Material provided section start

import Literature.AnabelianGeometry.SemiGraphs.PSCCompactification
import Literature.AnabelianGeometry.Anabelioids.ProSigma
import HarnessLib

/-!
# The image datum of a PSC datum along a quotient `Π_G ↠ Q` — "we may assume `Σ = {l}`" ([CombGC] Thm. 1.6 (i))

Mochizuki, *A combinatorial version of the Grothendieck conjecture*, Tohoku Math. J. **59** (2007),
Def. 1.1 (i) p. 6 (a semi-graph of anabelioids of pro-`Σ` PSC-type is "the pro-`Σ` completion" of the
dual semi-graph with compact structure of a pointed stable curve; hence for `∅ ≠ Σ' ⊆ Σ` its pro-`Σ'`
completion — verticial / edge-like subgroups the images in the maximal pro-`Σ'` quotient
`Π_G ↠ Π_G^{Σ'}` — is of pro-`Σ'` PSC-type) and the proof of Thm. 1.6 (i), author's ms p. 13
l.−8…−4: "since … it suffices to … we may assume that `Σ = {l}`" [cite: MochizukiCombGC2007, Thm 1.6(i) p.13].
Row T16-L04 (a) of the abc-iut [CombGC] Thm 1.6 sub-DAG (L3-lead α21-6; writer w4-d052 RULINGS v5 (5)).

Over the interface `PSCDatum Π` this file DEFINES, for a continuous surjection `f : Π_G ↠ Q` onto a
Hausdorff group (`Π_G` compact) and a nonempty `S ⊆ Σ` with `Q` pro-`S`, the IMAGE DATUM
`G.mapAlong f hf S hS hne hQ : PSCDatum Q`: SAME underlying semi-graph and genera, verticial /
nodal / cuspidal subgroups the images `f(Π_v)`, `f(Π_e)`, `f(Π_c)` — `compactifyAlong`
(`PSCCompactification.lean`) WITHOUT deleting the cusps, with `Σ` replaced by `S`.  Intended
instance: `f` a presentation of the maximal pro-`l` quotient, `S = {l}` (`IsMaxProSigmaQuotient`).
The origin-level statement `MapAlongProLOfPSCTypeHolds Ω` ("the pro-`S` completion of a PSC-type
datum is of pro-`S` PSC-type") is a Prop-valued def, hypothesis-only (FACT policy).  Also proved:
defining equations, `isVerticial/isNodal/isCuspidal/isEdgeLike_mapAlong_iff` (the Def. 1.1 (ii)
classes of the image datum are the images of those of `G`), and the count transfers
`mapAlong_cuspCount/nodeCount/vertCount` along `f` for coverings `H ⊇ ker f` (formal input of
T16-L04 (b)).  Nothing here asserts anything about pointed stable curves; no statement takes a
side on [IUTchIII] Cor. 3.12.
-/

namespace Literature.AnabelianGeometry.SemiGraphs

open scoped Pointwise

universe u

namespace PSCDatum

variable {P : Type u} [Group P] [TopologicalSpace P] (G : PSCDatum P)
variable {Q : Type u} [Group Q] [TopologicalSpace Q]

/-! ### Presentations of the maximal pro-`S` quotient -/

/-- `f : Π ↠ Q` PRESENTS THE MAXIMAL PRO-`S` QUOTIENT of `Π`: `f` is a continuous surjection onto a
pro-`S` group whose kernel lies in every open normal subgroup of `Π` of `S`-integer index (so that
every finite `S`-quotient of `Π` factors through `f`).  For `S = {l}`: the maximal pro-`l` quotient
`Π_G ↠ Π_G^{(l)}` of [CombGC] Thm. 1.6 (i) p. 13. [cite: MochizukiCombGC2007, Thm 1.6(i) p.13] -/
@[mk_iff] structure IsMaxProSigmaQuotient (S : Set ℕ) (f : P →* Q) : Prop where
  continuous : Continuous f
  surjective : Function.Surjective f
  proSigma : IsProSigma S Q
  ker_le : ∀ N : Subgroup P, N.Normal → IsOpen (N : Set P) →
    Anabelioids.IsSigmaInteger S N.index → f.ker ≤ N

/-! ### The image datum along `f` -/

section Along

variable [CompactSpace P] [T2Space Q] (f : P →* Q) (hf : Continuous f)
  (S : Set ℕ) (hS : S ⊆ G.Sigma) (hne : S.Nonempty) (hQ : IsProSigma S Q)

/-- **The image of the PSC datum `G` along `f : Π_G ↠ Q`, as a pro-`S` datum** (`∅ ≠ S ⊆ Σ`, `Q`
pro-`S`): same underlying semi-graph and genera; verticial, nodal and cuspidal subgroups the images
`f(Π_v)`, `f(Π_e)`, `f(Π_c)` (closed: `Π_G` compact, `Q` Hausdorff); branch inclusions pushed
forward.  For `f` the maximal pro-`l` quotient and `S = {l}` this is the datum "`G` with `Σ = {l}`" of
the proof of Thm. 1.6 (i) ("we may assume that `Σ = {l}`"). [cite: MochizukiCombGC2007, Thm 1.6(i) p.13] -/
noncomputable def mapAlong : PSCDatum Q where
  Sigma := S
  sigma_prime p hp := G.sigma_prime p (hS hp)
  sigma_nonempty := hne
  graph := G.graph
  vertGp v := (G.vertGp v).map f
  nodeGp e := (G.nodeGp e).map f
  cuspGp c := (G.cuspGp c).map f
  genus := G.genus
  isClosed_vertGp v := ((G.isClosed_vertGp v).isCompact.image hf).isClosed
  isClosed_nodeGp e := ((G.isClosed_nodeGp e).isCompact.image hf).isClosed
  isClosed_cuspGp c := ((G.isClosed_cuspGp c).isCompact.image hf).isClosed
  nodeGp_le e := by
    obtain ⟨v₁, v₂, he, ⟨γ₁, h₁⟩, ⟨γ₂, h₂⟩⟩ := G.nodeGp_le e
    exact ⟨v₁, v₂, he, ⟨_, (map_conj_smul f γ₁ _).symm.trans_le (Subgroup.map_mono h₁)⟩,
      ⟨_, (map_conj_smul f γ₂ _).symm.trans_le (Subgroup.map_mono h₂)⟩⟩
  cuspGp_le c := by
    obtain ⟨γ, h⟩ := G.cuspGp_le c
    exact ⟨_, (map_conj_smul f γ _).symm.trans_le (Subgroup.map_mono h)⟩
  proSigma := hQ

/-- `Σ` of the image datum is `S`. [cite: MochizukiCombGC2007, Thm 1.6(i) p.13] -/
@[simp] theorem mapAlong_Sigma : (G.mapAlong f hf S hS hne hQ).Sigma = S := rfl

/-- The underlying semi-graph is unchanged. [cite: MochizukiCombGC2007, Thm 1.6(i) p.13] -/
@[simp] theorem mapAlong_graph : (G.mapAlong f hf S hS hne hQ).graph = G.graph := rfl

/-- `Π_v ↦ f(Π_v)`. [cite: MochizukiCombGC2007, Thm 1.6(i) p.13] -/
@[simp] theorem mapAlong_vertGp (v : G.graph.V) :
    (G.mapAlong f hf S hS hne hQ).vertGp v = (G.vertGp v).map f := rfl

/-- `Π_e ↦ f(Π_e)`. [cite: MochizukiCombGC2007, Thm 1.6(i) p.13] -/
@[simp] theorem mapAlong_nodeGp (e : G.graph.N) :
    (G.mapAlong f hf S hS hne hQ).nodeGp e = (G.nodeGp e).map f := rfl

/-- `Π_c ↦ f(Π_c)`. [cite: MochizukiCombGC2007, Thm 1.6(i) p.13] -/
@[simp] theorem mapAlong_cuspGp (c : G.graph.C) :
    (G.mapAlong f hf S hS hne hQ).cuspGp c = (G.cuspGp c).map f := rfl

/-- Genera unchanged. [cite: MochizukiCombGC2007, Thm 1.6(i) p.13] -/
@[simp] theorem mapAlong_genus (v : G.graph.V) : (G.mapAlong f hf S hS hne hQ).genus v = G.genus v :=
  rfl

/-- Sturdiness unchanged. [cite: MochizukiCombGC2007, Rmk 1.1.5 p.8] -/
theorem isSturdy_mapAlong_iff : (G.mapAlong f hf S hS hne hQ).IsSturdy ↔ G.IsSturdy := Iff.rfl

/-- **Verticial subgroups of the image datum** are the images of the verticial subgroups of `Π_G`.
[cite: MochizukiCombGC2007, Def 1.1(ii) p.6] -/
theorem isVerticial_mapAlong_iff (hs : Function.Surjective f) (A : Subgroup Q) :
    (G.mapAlong f hf S hS hne hQ).IsVerticial A ↔ ∃ B, G.IsVerticial B ∧ A = B.map f := by
  constructor
  · rintro ⟨v, δ, rfl⟩
    obtain ⟨γ, hγ⟩ := exists_smul_map_eq hs δ (G.vertGp v)
    exact ⟨γ • G.vertGp v, ⟨v, γ, rfl⟩, hγ⟩
  · rintro ⟨B, ⟨v, γ, rfl⟩, rfl⟩
    exact ⟨v, _, map_conj_smul f γ _⟩

/-- **Nodal subgroups of the image datum** are the images of the nodal subgroups of `Π_G`.
[cite: MochizukiCombGC2007, Def 1.1(ii) p.7] -/
theorem isNodal_mapAlong_iff (hs : Function.Surjective f) (A : Subgroup Q) :
    (G.mapAlong f hf S hS hne hQ).IsNodal A ↔ ∃ B, G.IsNodal B ∧ A = B.map f := by
  constructor
  · rintro ⟨e, δ, rfl⟩
    obtain ⟨γ, hγ⟩ := exists_smul_map_eq hs δ (G.nodeGp e)
    exact ⟨γ • G.nodeGp e, ⟨e, γ, rfl⟩, hγ⟩
  · rintro ⟨B, ⟨e, γ, rfl⟩, rfl⟩
    exact ⟨e, _, map_conj_smul f γ _⟩

/-- **Cuspidal subgroups of the image datum** are the images of the cuspidal subgroups of `Π_G`.
[cite: MochizukiCombGC2007, Def 1.1(ii) p.7] -/
theorem isCuspidal_mapAlong_iff (hs : Function.Surjective f) (A : Subgroup Q) :
    (G.mapAlong f hf S hS hne hQ).IsCuspidal A ↔ ∃ B, G.IsCuspidal B ∧ A = B.map f := by
  constructor
  · rintro ⟨c, δ, rfl⟩
    obtain ⟨γ, hγ⟩ := exists_smul_map_eq hs δ (G.cuspGp c)
    exact ⟨γ • G.cuspGp c, ⟨c, γ, rfl⟩, hγ⟩
  · rintro ⟨B, ⟨c, γ, rfl⟩, rfl⟩
    exact ⟨c, _, map_conj_smul f γ _⟩

/-- **Edge-like subgroups of the image datum** are the images of the edge-like subgroups of `Π_G`.
[cite: MochizukiCombGC2007, Def 1.1(ii) pp.6-7] -/
theorem isEdgeLike_mapAlong_iff (hs : Function.Surjective f) (A : Subgroup Q) :
    (G.mapAlong f hf S hS hne hQ).IsEdgeLike A ↔ ∃ B, G.IsEdgeLike B ∧ A = B.map f := by
  simp only [IsEdgeLike, G.isNodal_mapAlong_iff f hf S hS hne hQ hs, G.isCuspidal_mapAlong_iff f hf S hS hne hQ hs]
  constructor
  · rintro (⟨B, hB, rfl⟩ | ⟨B, hB, rfl⟩)
    · exact ⟨B, Or.inl hB, rfl⟩
    · exact ⟨B, Or.inr hB, rfl⟩
  · rintro ⟨B, hB | hB, rfl⟩
    · exact Or.inl ⟨B, hB, rfl⟩
    · exact Or.inr ⟨B, hB, rfl⟩

/-! ### Counts along `f`: the coverings of `G` containing `ker f` and those of the image datum -/

/-- **`r` along `f`**: for `ker f ⊆ H`, the covering of the image datum attached to `f(H)` has
`r(G_H)` cusps (the cusps `H \ Π / Π_c` and `f(H) \ Q / f(Π_c)` correspond).
[cite: MochizukiCombGC2007, Def 1.4(ii) p.10] -/
theorem mapAlong_cuspCount (hs : Function.Surjective f) {H : Subgroup P} (hH : f.ker ≤ H) :
    (G.mapAlong f hf S hS hne hQ).cuspCount (H.map f) = G.cuspCount H :=
  Finset.sum_congr rfl fun c _ => card_doubleCosetQuotient_map hs hH (G.cuspGp c)

/-- **`n` along `f`** (`ker f ⊆ H`). [cite: MochizukiCombGC2007, Def 1.1(ii) p.6] -/
theorem mapAlong_nodeCount (hs : Function.Surjective f) {H : Subgroup P} (hH : f.ker ≤ H) :
    (G.mapAlong f hf S hS hne hQ).nodeCount (H.map f) = G.nodeCount H :=
  Finset.sum_congr rfl fun e _ => card_doubleCosetQuotient_map hs hH (G.nodeGp e)

/-- **`i` along `f`** (`ker f ⊆ H`). [cite: MochizukiCombGC2007, Def 1.1(ii) p.6] -/
theorem mapAlong_vertCount (hs : Function.Surjective f) {H : Subgroup P} (hH : f.ker ≤ H) :
    (G.mapAlong f hf S hS hne hQ).vertCount (H.map f) = G.vertCount H :=
  Finset.sum_congr rfl fun v _ => card_doubleCosetQuotient_map hs hH (G.vertGp v)

end Along

/-! ### Origin-level statement: the pro-`S` completion of a PSC-type datum is of PSC-type -/

/-- **[CombGC] Def. 1.1 (i) / Thm. 1.6 (i) p. 13 "we may assume that `Σ = {l}`"**, over the origin
predicate: for `G` of pro-`Σ` PSC-type, `∅ ≠ S ⊆ Σ`, and every presentation `f : Π_G ↠ Q` of the
maximal pro-`S` quotient of `Π_G` (`IsMaxProSigmaQuotient S f`, `Q` Hausdorff), the image datum
`G.mapAlong f …` — the pro-`S` completion of `G` — is of (pro-`S`) PSC-type.  Hypothesis-only at the
geometric origin (FACT policy). [cite: MochizukiCombGC2007, Thm 1.6(i) p.13] -/
def MapAlongProLOfPSCTypeHolds (Ω : PSCOrigin.{u}) : Prop :=
  ∀ ⦃P : Type u⦄ [Group P] [TopologicalSpace P] [IsTopologicalGroup P] [CompactSpace P]
    ⦃Q : Type u⦄ [Group Q] [TopologicalSpace Q] [IsTopologicalGroup Q] [T2Space Q]
    (G : PSCDatum P) (S : Set ℕ) (hS : S ⊆ G.Sigma) (hne : S.Nonempty) (f : P →* Q)
    (h : IsMaxProSigmaQuotient S f),
    Ω.IsOfPSCType G → Ω.IsOfPSCType (G.mapAlong f h.continuous S hS hne h.proSigma)

end PSCDatum

end Literature.AnabelianGeometry.SemiGraphs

Material provided section end

What is being asked: Return, with no change at all, every line in the entries above from the line containing "theorem isCuspidal_mapAlong_iff (hs" through the line containing "Finset.sum_congr rfl fun c".

Exercise answer:
theorem isCuspidal_mapAlong_iff (hs : Function.Surjective f) (A : Subgroup Q) :
    (G.mapAlong f hf S hS hne hQ).IsCuspidal A ↔ ∃ B, G.IsCuspidal B ∧ A = B.map f := by
  constructor
  · rintro ⟨c, δ, rfl⟩
    obtain ⟨γ, hγ⟩ := exists_smul_map_eq hs δ (G.cuspGp c)
    exact ⟨γ • G.cuspGp c, ⟨c, γ, rfl⟩, hγ⟩
  · rintro ⟨B, ⟨c, γ, rfl⟩, rfl⟩
    exact ⟨c, _, map_conj_smul f γ _⟩

/-- **Edge-like subgroups of the image datum** are the images of the edge-like subgroups of `Π_G`.
[cite: MochizukiCombGC2007, Def 1.1(ii) pp.6-7] -/
theorem isEdgeLike_mapAlong_iff (hs : Function.Surjective f) (A : Subgroup Q) :
    (G.mapAlong f hf S hS hne hQ).IsEdgeLike A ↔ ∃ B, G.IsEdgeLike B ∧ A = B.map f := by
  simp only [IsEdgeLike, G.isNodal_mapAlong_iff f hf S hS hne hQ hs, G.isCuspidal_mapAlong_iff f hf S hS hne hQ hs]
  constructor
  · rintro (⟨B, hB, rfl⟩ | ⟨B, hB, rfl⟩)
    · exact ⟨B, Or.inl hB, rfl⟩
    · exact ⟨B, Or.inr hB, rfl⟩
  · rintro ⟨B, hB | hB, rfl⟩
    · exact Or.inl ⟨B, hB, rfl⟩
    · exact Or.inr ⟨B, hB, rfl⟩

/-! ### Counts along `f`: the coverings of `G` containing `ker f` and those of the image datum -/

/-- **`r` along `f`**: for `ker f ⊆ H`, the covering of the image datum attached to `f(H)` has
`r(G_H)` cusps (the cusps `H \ Π / Π_c` and `f(H) \ Q / f(Π_c)` correspond).
[cite: MochizukiCombGC2007, Def 1.4(ii) p.10] -/
theorem mapAlong_cuspCount (hs : Function.Surjective f) {H : Subgroup P} (hH : f.ker ≤ H) :
    (G.mapAlong f hf S hS hne hQ).cuspCount (H.map f) = G.cuspCount H :=
  Finset.sum_congr rfl fun c _ => card_doubleCosetQuotient_map hs hH (G.cuspGp c)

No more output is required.